import Summits.AtomisticToContinuum.HydrodynamicLimit.Theorems.InfluenceLocality.Negative.IgnitionTemplates
import Literature.Analysis.FluidPDE.HardSphereUniqueness
import Literature.MathematicalPhysics.KineticTheory.HardSphereCanonicalTorus
import Mathlib.MeasureTheory.Measure.Lebesgue.VolumeOfBalls
import Mathlib.Analysis.Complex.Exponential

/-!
# `InfluenceLocality` (stmt-AtomisticToContinuum-13916) — ignition templates: statics

Sorry-free statics of the refutation line `ignition-cascade-refutation` (lead c1, 2026-08-16):

* the tolerance box is a measurable product set of Liouville volume `∏ᵢ (4π/3)rxᵢ³ · (4π/3)rvᵢ³`
  (`volume_templateBox`, chart range `rxᵢ < 1/2` of the minimal image);
* **Gibbs mass of a box** `G_N(box) ≥ ∏ᵢ boxWeightᵢ` for constant profiles `a = θ = 1, u₀ = 0`,
  `σ ≤ 1/2` (`gibbs_templateBox_ge`: the canonical density is `Z⁻¹ ∏ M(vᵢ) ≥ ∏ M(vᵢ)`, `Z ≤ 1`);
* **cost arithmetic** `(N+1)! ∏ᵢ boxWeightᵢ ≥ e^{-(C + κ)(N+1)}` under the cost axiom
  (`exp_le_factorial_mul_prod_boxWeight`, crude Stirling `nⁿ ≤ eⁿ n!`);
* relabelled boxes are disjoint, and the symmetrised box has mass `≥ (N+1)! ∏ᵢ boxWeightᵢ`
  (`gibbs_symBox_ge`) — the symmetrisation is what turns the factorially small labelled box into an
  exponentially small event.

Nothing here asserts a Theses decl positively.
-/

namespace Summit.AtomisticToContinuum.HydrodynamicLimit.Theorems.InfluenceLocality.Negative

open MeasureTheory Set
open scoped Classical ENNReal
open Literature.Analysis.FluidPDE Literature.MathematicalPhysics.KineticTheory
open Summit.AtomisticToContinuum.HydrodynamicLimit.Theses.AntiMazurCoboundaries (InfluenceLocality)

noncomputable section

/-! ## The tolerance box: product structure, measurability, volume -/

/-- The tolerance box is a product of one-particle boxes. -/
theorem templateBox_eq_pi {n : ℕ} (p : Fin n → T3) (w : Fin n → V3) (rx rv : Fin n → ℝ) :
    templateBox p w rx rv = Set.univ.pi fun i =>
      {x : T3 | Torus.euclidDist x (p i) ≤ rx i} ×ˢ Metric.closedBall (w i) (rv i) := by
  ext z
  simp [templateBox, Set.mem_pi, Set.mem_prod, Metric.mem_closedBall, dist_eq_norm]

/-- Minimal-image balls are measurable. -/
theorem measurableSet_euclidDist_le (y : T3) (r : ℝ) :
    MeasurableSet {x : T3 | Torus.euclidDist x y ≤ r} := by
  have hm : Measurable fun x : T3 => Torus.euclidDist x y := by
    unfold Torus.euclidDist
    exact (Torus.measurable_reprSym.comp (measurable_id.sub_const y)).norm
  exact measurableSet_le hm measurable_const

/-- The tolerance box is measurable. -/
theorem measurableSet_templateBox {n : ℕ} (p : Fin n → T3) (w : Fin n → V3) (rx rv : Fin n → ℝ) :
    MeasurableSet (templateBox p w rx rv) := by
  rw [templateBox_eq_pi]
  exact MeasurableSet.univ_pi fun i =>
    (measurableSet_euclidDist_le (p i) (rx i)).prod Metric.isClosed_closedBall.measurableSet

/-- The Liouville volume of the tolerance box: `∏ᵢ (4π/3) rxᵢ³ · (4π/3) rvᵢ³` (for `rxᵢ < 1/2`, the
chart range of the minimal image). -/
theorem volume_templateBox {n : ℕ} (p : Fin n → T3) (w : Fin n → V3) (rx rv : Fin n → ℝ)
    (hrx : ∀ i, rx i < 1 / 2) :
    volume (templateBox p w rx rv) = ∏ i, (ENNReal.ofReal (rx i) ^ 3 * ENNReal.ofReal (Real.pi * 4 / 3)) *
      (ENNReal.ofReal (rv i) ^ 3 * ENNReal.ofReal (Real.pi * 4 / 3)) := by
  haveI : SigmaFinite (volume : Measure (T3 × V3)) := by
    rw [Measure.volume_eq_prod]; infer_instance
  rw [templateBox_eq_pi, volume_pi, Measure.pi_pi]
  refine Finset.prod_congr rfl fun i _ => ?_
  rw [Measure.volume_eq_prod, Measure.prod_prod, Torus.volume_euclidDist_le (hrx i),
    EuclideanSpace.volume_closedBall_fin_three, EuclideanSpace.volume_closedBall_fin_three]

/-- Perturbing both points: `d(y₁, y₂) - d(x₁, y₁) - d(x₂, y₂) ≤ d(x₁, x₂)`. -/
theorem euclidDist_sub_sub_le_T3 (x₁ x₂ y₁ y₂ : T3) :
    Torus.euclidDist y₁ y₂ - Torus.euclidDist x₁ y₁ - Torus.euclidDist x₂ y₂ ≤
      Torus.euclidDist x₁ x₂ := by
  have h1 := euclidDist_triangle y₁ x₁ y₂
  have h2 := euclidDist_triangle x₁ x₂ y₂
  rw [Torus.euclidDist_comm y₁ x₁] at h1
  linarith

/-- Separated boxes lie in the hard-sphere domain. -/
theorem templateBox_subset_hardSphereDomain {n : ℕ} {p : Fin n → T3} {w : Fin n → V3}
    {rx rv : Fin n → ℝ} {ε : ℝ}
    (hsep : ∀ i j, i ≠ j → ε ≤ Torus.euclidDist (p i) (p j) - rx i - rx j) :
    templateBox p w rx rv ⊆ hardSphereDomain (Torus.geometry (Fin 3)) n ε := by
  intro z hz i j hij
  rw [Torus.norm_geometry_sepVec]
  have h := euclidDist_sub_sub_le_T3 (z i).1 (z j).1 (p i) (p j)
  have hi := (hz i).1
  have hj := (hz j).1
  linarith [hsep i j hij]

/-! ## The Gibbs mass of a tolerance box -/

/-- The unit Maxwellian on a velocity ball is at least its value at the far rim. -/
theorem localMaxwellian_ge_of_mem_ball {w v : V3} {rv : ℝ} (hv : ‖v - w‖ ≤ rv) :
    (2 * Real.pi) ^ (-(3 : ℝ) / 2) * Real.exp (-(‖w‖ + rv) ^ 2 / 2) ≤
      localMaxwellian 1 1 (0 : V3) v := by
  have hfin : (Module.finrank ℝ V3 : ℝ) = 3 := by
    simp [V3]
  unfold localMaxwellian
  rw [hfin, one_mul, mul_one, sub_zero, mul_one]
  refine mul_le_mul_of_nonneg_left (Real.exp_le_exp.2 ?_) (Real.rpow_nonneg (by positivity) _)
  have h1 : ‖v‖ ≤ ‖w‖ + rv := by
    calc ‖v‖ = ‖(v - w) + w‖ := by rw [sub_add_cancel]
      _ ≤ ‖v - w‖ + ‖w‖ := norm_add_le _ _
      _ ≤ ‖w‖ + rv := by linarith
  have h2 : ‖v‖ ^ 2 ≤ (‖w‖ + rv) ^ 2 := pow_le_pow_left₀ (norm_nonneg _) h1 2
  linarith

/-- **Gibbs mass of a tolerance box** (constant profiles `a = θ = 1`, `u₀ = 0`, `σ ≤ 1/2`): at least
`∏ᵢ boxWeight (w i) (rx i) (rv i)` — the canonical density is `Z⁻¹ ∏ M(vᵢ) ≥ ∏ M(vᵢ)` on the box
(`Z ≤ 1`), and the Maxwellians are bounded below on the velocity balls. -/
theorem gibbs_templateBox_ge {σ : ℝ} (hσ2 : σ ≤ 1 / 2) {N : ℕ} (Φ : Flow σ N)
    {p : Fin (N + 1) → T3} {w : Fin (N + 1) → V3} {rx rv : Fin (N + 1) → ℝ}
    (hrx0 : ∀ i, 0 ≤ rx i) (hrx : ∀ i, rx i < 1 / 2) (hrv0 : ∀ i, 0 ≤ rv i)
    (hsep : ∀ i j, i ≠ j → hsDiameter σ N ≤ Torus.euclidDist (p i) (p j) - rx i - rx j) :
    ENNReal.ofReal (∏ i, boxWeight (w i) (rx i) (rv i)) ≤
      gibbs σ 1 1 0 N Φ (templateBox p w rx rv) := by
  set B := templateBox p w rx rv with hB
  have hBm : MeasurableSet B := measurableSet_templateBox p w rx rv
  have hBD : B ⊆ hardSphereDomain (Torus.geometry (Fin 3)) (N + 1) (hsDiameter σ N) :=
    templateBox_subset_hardSphereDomain hsep
  -- the density on the box
  set m : Fin (N + 1) → ℝ := fun i =>
    (2 * Real.pi) ^ (-(3 : ℝ) / 2) * Real.exp (-(‖w i‖ + rv i) ^ 2 / 2) with hm
  have hm0 : ∀ i, 0 ≤ m i := fun i => mul_nonneg (Real.rpow_nonneg (by positivity) _) (Real.exp_nonneg _)
  have hZpos : 0 < posPartition (fun _ : T3 => (1 : ℝ)) (hsDiameter σ N) (N + 1) :=
    posPartition_pos continuous_const (fun _ => one_pos) hσ2 N
  have hZle : posPartition (fun _ : T3 => (1 : ℝ)) (hsDiameter σ N) (N + 1) ≤ 1 := by
    -- (`𝕋³` has unit volume; cf. `EntropyBall.InfluenceLocality.posPartition_one_le_one`)
    unfold posPartition
    calc ∫ x, posWeight (fun _ : T3 => (1 : ℝ)) (hsDiameter σ N) (N + 1) x
        ≤ ∫ _x : Fin (N + 1) → T3, (1 : ℝ) := by
          refine integral_mono (integrable_posWeight continuous_const (fun _ => zero_le_one) _ _)
            (integrable_const 1) fun x => ?_
          simpa using posWeight_le_pow (a₀ := fun _ : T3 => (1 : ℝ)) (fun _ => zero_le_one)
            (fun _ => le_rfl) (hsDiameter σ N) x
      _ = 1 := by simp
  have hdens : ∀ z ∈ B, (∏ i, m i) ≤
      canonicalDensity (Torus.geometry (Fin 3)) (hsDiameter σ N) (N + 1)
        (localGibbsProfile (fun _ => (1 : ℝ)) (fun _ => (0 : V3)) (fun _ => (1 : ℝ))) z := by
    intro z hz
    unfold canonicalDensity
    rw [canonicalPartition_eq_posPartition continuous_const continuous_const continuous_const
        (fun _ => zero_le_one) (fun _ => one_pos), Set.indicator_of_mem (hBD hz)]
    have hprod : (∏ i, m i) ≤ tensorPow (N + 1)
        (localGibbsProfile (fun _ => (1 : ℝ)) (fun _ => (0 : V3)) (fun _ => (1 : ℝ))) z := by
      unfold tensorPow localGibbsProfile
      refine Finset.prod_le_prod (fun i _ => hm0 i) fun i _ => ?_
      rw [one_mul]
      exact localMaxwellian_ge_of_mem_ball (hz i).2
    have hT0 : 0 ≤ tensorPow (N + 1)
        (localGibbsProfile (fun _ => (1 : ℝ)) (fun _ => (0 : V3)) (fun _ => (1 : ℝ))) z :=
      (Finset.prod_nonneg fun i _ => hm0 i).trans hprod
    calc (∏ i, m i) ≤ tensorPow (N + 1)
          (localGibbsProfile (fun _ => (1 : ℝ)) (fun _ => (0 : V3)) (fun _ => (1 : ℝ))) z := hprod
      _ = 1 * _ := (one_mul _).symm
      _ ≤ (posPartition (fun _ : T3 => (1 : ℝ)) (hsDiameter σ N) (N + 1))⁻¹ * _ :=
          mul_le_mul_of_nonneg_right (one_le_inv₀ hZpos |>.2 hZle) hT0
  -- integrate
  have hvol : volume B = ∏ i, (ENNReal.ofReal (rx i) ^ 3 * ENNReal.ofReal (Real.pi * 4 / 3)) *
      (ENNReal.ofReal (rv i) ^ 3 * ENNReal.ofReal (Real.pi * 4 / 3)) := volume_templateBox p w rx rv hrx
  have hterm : ∀ i, ENNReal.ofReal (boxWeight (w i) (rx i) (rv i)) =
      ENNReal.ofReal (m i) * ((ENNReal.ofReal (rx i) ^ 3 * ENNReal.ofReal (Real.pi * 4 / 3)) *
        (ENNReal.ofReal (rv i) ^ 3 * ENNReal.ofReal (Real.pi * 4 / 3))) := by
    intro i
    have h1 : (0 : ℝ) ≤ rx i ^ 3 * (Real.pi * 4 / 3) := by have := hrx0 i; positivity
    have h2 : (0 : ℝ) ≤ rv i ^ 3 * (Real.pi * 4 / 3) := by have := hrv0 i; positivity
    rw [← ENNReal.ofReal_pow (hrx0 i), ← ENNReal.ofReal_pow (hrv0 i),
      ← ENNReal.ofReal_mul (pow_nonneg (hrx0 i) 3), ← ENNReal.ofReal_mul (pow_nonneg (hrv0 i) 3),
      ← ENNReal.ofReal_mul h1, ← ENNReal.ofReal_mul (hm0 i)]
    congr 1
    simp only [boxWeight, hm]
    ring
  have hbw0 : ∀ i, 0 ≤ boxWeight (w i) (rx i) (rv i) := by
    intro i
    have := hrx0 i; have := hrv0 i
    unfold boxWeight
    exact mul_nonneg (by positivity) (hm0 i)
  unfold gibbs
  rw [localGibbsLaw_eq, localGibbsMeasure, withDensity_apply _ hBm]
  calc ENNReal.ofReal (∏ i, boxWeight (w i) (rx i) (rv i))
      = ∏ i, ENNReal.ofReal (boxWeight (w i) (rx i) (rv i)) :=
        ENNReal.ofReal_prod_of_nonneg fun i _ => hbw0 i
    _ = ∏ i, ENNReal.ofReal (m i) * ((ENNReal.ofReal (rx i) ^ 3 * ENNReal.ofReal (Real.pi * 4 / 3)) *
        (ENNReal.ofReal (rv i) ^ 3 * ENNReal.ofReal (Real.pi * 4 / 3))) :=
        Finset.prod_congr rfl fun i _ => hterm i
    _ = (∏ i, ENNReal.ofReal (m i)) * ∏ i, ((ENNReal.ofReal (rx i) ^ 3 * ENNReal.ofReal (Real.pi * 4 / 3)) *
        (ENNReal.ofReal (rv i) ^ 3 * ENNReal.ofReal (Real.pi * 4 / 3))) := Finset.prod_mul_distrib
    _ = ENNReal.ofReal (∏ i, m i) * volume B := by
        rw [ENNReal.ofReal_prod_of_nonneg (fun i _ => hm0 i), hvol]
    _ = ∫⁻ _z in B, ENNReal.ofReal (∏ i, m i) ∂volume := (setLIntegral_const _ _).symm
    _ ≤ ∫⁻ z in B, ENNReal.ofReal (canonicalDensity (Torus.geometry (Fin 3)) (hsDiameter σ N) (N + 1)
          (localGibbsProfile (fun _ => (1 : ℝ)) (fun _ => (0 : V3)) (fun _ => (1 : ℝ))) z) ∂volume :=
        setLIntegral_mono' hBm fun z hz => ENNReal.ofReal_le_ofReal (hdens z hz)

▬▬▬▬▬▬

◆ **Problem description**:
Reproduce only the lines above spanning from the line containing "exponentially small event." through the line containing "measurability, volume -/", word for word.

◆ **Solution**:
  exponentially small event.

Nothing here asserts a Theses decl positively.
-/

namespace Summit.AtomisticToContinuum.HydrodynamicLimit.Theorems.InfluenceLocality.Negative

open MeasureTheory Set
open scoped Classical ENNReal
open Literature.Analysis.FluidPDE Literature.MathematicalPhysics.KineticTheory
open Summit.AtomisticToContinuum.HydrodynamicLimit.Theses.AntiMazurCoboundaries (InfluenceLocality)

noncomputable section

/-! ## The tolerance box: product structure, measurability, volume -/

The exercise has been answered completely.